Orateur
Description
Multistage stochastic optimization (MSO) is pivotal for sequential decision-making under uncertainty, with prominent approaches in stochastic optimal control and reinforcement learning. While methods like Stochastic Dual Dynamic Programming excel with moderate-dimensional states and large continuous control spaces, and reinforcement learning handles large state spaces with smaller control sets, a significant gap exists for dynamic operations research problems. These problems are characterized by high-dimensional state spaces and discrete, combinatorially large control spaces.

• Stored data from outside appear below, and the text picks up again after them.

/-
Copyright (c) 2026 the pub-hodgecm-mathlib formalisation cell (harness21).  Prover seat hodgecm-mathlib-K2E3-p23 (g4), Track B «K2-LIT» ∕ h413
(`stmt-HodgeConjecture-24833`), line `K2_E3_EllipticInputs`, (SC-an) road «FC» (line lead K2E3-p14 (g4), RULINGS #15 ∕ MAP v5), brick (FC-C).  2026-09-04.
-/
import Mathlib.MeasureTheory.Group.LIntegral
import Mathlib.MeasureTheory.Measure.Prod
import Mathlib.MeasureTheory.Measure.Typeclasses.Probability
import HarnessLib

/-!
# Crux `H413` — K2-LIT E3, (SC-an) road «FC» (finite conjugation measure), brick (FC-C): AVERAGING OVER A SUBGROUP THAT PRESERVES THE DOMAIN OF
# INTEGRATION — `∫_B f dμ = ∫_B (∫_T f(t·x) dν(t)) dμ(x) ≤ μ(B) · sup_{x ∈ B} ∫_T f(t·x) dν(t)`

Cell `hodgecm-mathlib`, Track B, line `K2_E3_EllipticInputs`, socket U12 :255 (SC-an) via road «FC» of K2E3-p14 (g4) (RULINGS #15, step (v):
left-`T'`-averaging of the near-collision set inside the box `box_d`); seat K2E3-p23 (g4).  THEOREMS ONLY, Mathlib-pure; count-neutral helper
(`--supports stmt-HodgeConjecture-24833 --as helper`).

THE MATHEMATICS (Tonelli + left invariance; nothing else).  `G` a group with a measurable structure in which multiplication is jointly measurable
(`MeasurableMul₂ G` — automatic for a second-countable Borel topological group), `μ` an s-finite LEFT-invariant measure on `G` (every Haar measure on a
second-countable locally compact group), `T ≤ G` ANY subgroup and `ν` ANY probability measure on `↥T` (the intended use: `T` compact, `ν` its Haar
probability — neither compactness nor invariance of `ν` is needed), `B ⊆ G` measurable with `t • B = B` for all `t ∈ T`, `f ≥ 0` measurable.  For each
`t ∈ T`, `x ↦ t·x` preserves `μ` and `B`, so `∫_B f(t·x) dμ(x) = ∫_B f dμ`; integrating this constant in `t` against `ν` and swapping the integrals:

* `mul_mem_iff_mem` — `t·x ∈ B ↔ x ∈ B` (`t ∈ T`);
* `setLIntegral_comp_mul_left_eq` — **`∫_B f(t·x) dμ(x) = ∫_B f dμ`** (`t ∈ T`; `μ` left-invariant, any `f`);
* `setLIntegral_eq_setLIntegral_lintegral_subgroup` — **THE AVERAGING IDENTITY `∫_B f dμ = ∫_B ∫_T f(t·x) dν(t) dμ(x)`**;
* `setLIntegral_le_measure_mul_iSup_mem` — **`∫_B f dμ ≤ μ(B) · ⨆_{x ∈ B} ∫_T f(t·x) dν(t)`** (the (FC-C) head, sup over the box only — what step (v) consumes,
  since (FC-5) bounds the fibre measure only for `g` with bounded diagonal); `setLIntegral_le_measure_mul_iSup` — the same with the sup over all of `G`;
* `measure_inter_le_measure_mul_iSup_mem` — the indicator case **`μ(B ∩ N) ≤ μ(B) · ⨆_{x ∈ B} ν{t | t·x ∈ N}`** (step (v) verbatim: `B = box_d`, `N` = the
  near-collision set, `T = T'`, `ν = λ_{T'}`).

HONEST LABEL: HC_CM is proved only modulo the 7 printed citations (2 remaining named inputs: hLiu418 = stmt-HodgeConjecture-24832, h413 =
stmt-HodgeConjecture-24833) until rung 0 closes; elementary measure theory, closes no organ by itself ((SC-an) is NOT ★; road «FC» pays `hballE` only when
(FC-A)…(FC-8) + (M5h‴) land).

## References
* [Folland1995] G. B. Folland, *A Course in Abstract Harmonic Analysis* (1995), §2.2 (left invariance of the Haar integral), §2.6 (integration over subgroups).
* [Helgason2000] S. Helgason, *Groups and Geometric Analysis* (2000), Ch. I §1 No. 1–2 (invariant integration, Fubini on groups).
-/

set_option autoImplicit false
-- the mandated namespace repeats `HodgeConjecture.HodgeConjecture`, as in every `Theorems/*.lean` of this sub-problem
set_option linter.dupNamespace false

noncomputable section

open MeasureTheory MeasureTheory.Measure Set Function
open scoped ENNReal Pointwise

namespace Summit.HodgeConjecture.HodgeConjecture.Cruxes.H413.K2E3CompactSubgroupAveraging

variable {G : Type*} [Group G] [MeasurableSpace G]

omit [MeasurableSpace G] in
/-- **`t·x ∈ B ↔ x ∈ B`** for `t` in a subgroup `T` with `t • B = B` for all `t ∈ T`. [folklore] -/
theorem mul_mem_iff_mem (T : Subgroup G) {B : Set G} (hTB : ∀ t ∈ T, t • B = B) {t : G} (ht : t ∈ T) (x : G) :
    t * x ∈ B ↔ x ∈ B := by
  conv_lhs => rw [← hTB t ht]
  rw [← smul_eq_mul, Set.smul_mem_smul_set_iff]

/-- **`∫_B f(t·x) dμ(x) = ∫_B f dμ`** for `t ∈ T`, `T ≤ G` a subgroup with `t • B = B` (`t ∈ T`), `μ` LEFT-invariant (any `f ≥ 0`): the substitution
`x ↦ t·x` preserves `μ` and `B`. [cite: Folland1995, §2.2] -/
theorem setLIntegral_comp_mul_left_eq [MeasurableMul G] (μ : Measure G) [μ.IsMulLeftInvariant] (T : Subgroup G)
    {B : Set G} (hBm : MeasurableSet B) (hTB : ∀ t ∈ T, t • B = B) (f : G → ℝ≥0∞) {t : G} (ht : t ∈ T) :
    ∫⁻ x in B, f (t * x) ∂μ = ∫⁻ x in B, f x ∂μ := by
  rw [← lintegral_indicator hBm, ← lintegral_indicator hBm]
  have h : (fun x => B.indicator (fun y => f (t * y)) x) = fun x => B.indicator f (t * x) := by
    funext x
    by_cases hx : x ∈ B
    · rw [Set.indicator_of_mem hx, Set.indicator_of_mem ((mul_mem_iff_mem T hTB ht x).2 hx)]
    · rw [Set.indicator_of_notMem hx, Set.indicator_of_notMem (mt (mul_mem_iff_mem T hTB ht x).1 hx)]
  rw [h, lintegral_mul_left_eq_self]

/-- **THE AVERAGING IDENTITY `∫_B f dμ = ∫_B (∫_T f(t·x) dν(t)) dμ(x)`** — `μ` s-finite and LEFT-invariant, multiplication jointly measurable, `T ≤ G`
any subgroup, `ν` ANY probability measure on `↥T`, `B` measurable with `t • B = B` (`t ∈ T`), `f ≥ 0` measurable (Tonelli on `↥T × G` + the substitution
`x ↦ t·x`). [cite: Helgason2000, Ch. I §1 No. 2] -/
theorem setLIntegral_eq_setLIntegral_lintegral_subgroup [MeasurableMul₂ G] (μ : Measure G) [SFinite μ] [μ.IsMulLeftInvariant]
    (T : Subgroup G) (ν : Measure ↥T) [IsProbabilityMeasure ν]
    {B : Set G} (hBm : MeasurableSet B) (hTB : ∀ t ∈ T, t • B = B) {f : G → ℝ≥0∞} (hf : Measurable f) :
    ∫⁻ x in B, f x ∂μ = ∫⁻ x in B, ∫⁻ t, f ((t : G) * x) ∂ν ∂μ := by
  have hF : Measurable (uncurry fun (t : ↥T) (x : G) => f ((t : G) * x)) :=
    hf.comp ((measurable_subtype_coe.comp measurable_fst).mul measurable_snd)
  calc ∫⁻ x in B, f x ∂μ = ∫⁻ _ : ↥T, ∫⁻ x in B, f x ∂μ ∂ν := by
        rw [lintegral_const, measure_univ, mul_one]
    _ = ∫⁻ t : ↥T, ∫⁻ x in B, f ((t : G) * x) ∂μ ∂ν := by
        refine lintegral_congr fun t => ?_
        rw [setLIntegral_comp_mul_left_eq μ T hBm hTB f t.2]
    _ = ∫⁻ x in B, ∫⁻ t, f ((t : G) * x) ∂ν ∂μ := lintegral_lintegral_swap hF.aemeasurable

/-- **(FC-C) `∫_B f dμ ≤ μ(B) · ⨆_{x ∈ B} ∫_T f(t·x) dν(t)`** — the box-restricted sup (hypotheses as in the averaging identity). [folklore] -/
theorem setLIntegral_le_measure_mul_iSup_mem [MeasurableMul₂ G] (μ : Measure G) [SFinite μ] [μ.IsMulLeftInvariant]
    (T : Subgroup G) (ν : Measure ↥T) [IsProbabilityMeasure ν]
    {B : Set G} (hBm : MeasurableSet B) (hTB : ∀ t ∈ T, t • B = B) {f : G → ℝ≥0∞} (hf : Measurable f) :
    ∫⁻ x in B, f x ∂μ ≤ μ B * ⨆ x ∈ B, ∫⁻ t, f ((t : G) * x) ∂ν := by
  rw [setLIntegral_eq_setLIntegral_lintegral_subgroup μ T ν hBm hTB hf]
  calc ∫⁻ x in B, ∫⁻ t, f ((t : G) * x) ∂ν ∂μ
      ≤ ∫⁻ _ in B, ⨆ y ∈ B, ∫⁻ t, f ((t : G) * y) ∂ν ∂μ :=
        setLIntegral_mono' hBm fun x hx => le_iSup₂ (f := fun (y : G) (_ : y ∈ B) => ∫⁻ t, f ((t : G) * y) ∂ν) x hx
    _ = μ B * ⨆ y ∈ B, ∫⁻ t, f ((t : G) * y) ∂ν := by
        rw [setLIntegral_const, mul_comm]

/-- **`∫_B f dμ ≤ μ(B) · ⨆_{x ∈ G} ∫_T f(t·x) dν(t)`** — the literal (FC-C) head of MAP v5 (global sup). [folklore] -/
theorem setLIntegral_le_measure_mul_iSup [MeasurableMul₂ G] (μ : Measure G) [SFinite μ] [μ.IsMulLeftInvariant]
    (T : Subgroup G) (ν : Measure ↥T) [IsProbabilityMeasure ν]
    {B : Set G} (hBm : MeasurableSet B) (hTB : ∀ t ∈ T, t • B = B) {f : G → ℝ≥0∞} (hf : Measurable f) :
    ∫⁻ x in B, f x ∂μ ≤ μ B * ⨆ x, ∫⁻ t, f ((t : G) * x) ∂ν := by
  refine (setLIntegral_le_measure_mul_iSup_mem μ T ν hBm hTB hf).trans ?_
  exact mul_le_mul' le_rfl (iSup₂_le fun x _ => le_iSup (fun y : G => ∫⁻ t, f ((t : G) * y) ∂ν) x)

/-- **Step (v) verbatim — `μ(B ∩ N) ≤ μ(B) · ⨆_{x ∈ B} ν{t ∈ T | t·x ∈ N}`** for measurable `N` (the near-collision set), `B` the left-`T`-invariant box
(indicator case of (FC-C)). [folklore] -/
theorem measure_inter_le_measure_mul_iSup_mem [MeasurableMul₂ G] (μ : Measure G) [SFinite μ] [μ.IsMulLeftInvariant]
    (T : Subgroup G) (ν : Measure ↥T) [IsProbabilityMeasure ν]
    {B : Set G} (hBm : MeasurableSet B) (hTB : ∀ t ∈ T, t • B = B) {N : Set G} (hN : MeasurableSet N) :
    μ (B ∩ N) ≤ μ B * ⨆ x ∈ B, ν {t : ↥T | (t : G) * x ∈ N} := by
  have h1 : ∫⁻ x in B, N.indicator 1 x ∂μ = μ (B ∩ N) := by
    rw [lintegral_indicator_one hN, Measure.restrict_apply hN, Set.inter_comm]
  have h2 : ∀ x : G, ∫⁻ t, N.indicator (1 : G → ℝ≥0∞) ((t : G) * x) ∂ν = ν {t : ↥T | (t : G) * x ∈ N} := by
    intro x
    have hm : MeasurableSet {t : ↥T | (t : G) * x ∈ N} := (measurable_subtype_coe.mul_const x) hN
    rw [← lintegral_indicator_one hm]
    refine lintegral_congr fun t => ?_
    by_cases ht : (t : G) * x ∈ N
    · rw [Set.indicator_of_mem ht, Set.indicator_of_mem (show t ∈ {t : ↥T | (t : G) * x ∈ N} from ht)]; rfl
    · rw [Set.indicator_of_notMem ht, Set.indicator_of_notMem (show t ∉ {t : ↥T | (t : G) * x ∈ N} from ht)]
  rw [← h1]
  refine (setLIntegral_le_measure_mul_iSup_mem μ T ν hBm hTB (measurable_one.indicator hN)).trans (le_of_eq ?_)
  congr 1
  exact iSup_congr fun x => iSup_congr fun _ => h2 x

end Summit.HodgeConjecture.HodgeConjecture.Cruxes.H413.K2E3CompactSubgroupAveraging

end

Policies based on Combinatorial Optimization Augmented Machine Learning (COAML) have recently demonstrated success in tackling such complex problems, notably in dynamic vehicle routing. However, current state-of-the-art learning algorithms for these policies typically rely on imitating anticipative decisions. This often translates to supervised learning problems using Fenchel-Young losses, which can result in "voting" type policies that underperform on problems requiring strong temporal coordination between decisions.
To address this limitation and foster better coordination, we introduce multistage extensions of Fenchel-Young losses. These novel loss functions are integrated into an empirical cost minimization algorithm. Preliminary numerical results on benchmark environments indicate that our approach significantly improves upon existing methods by enabling more coordinated decision-making in multistage stochastic settings.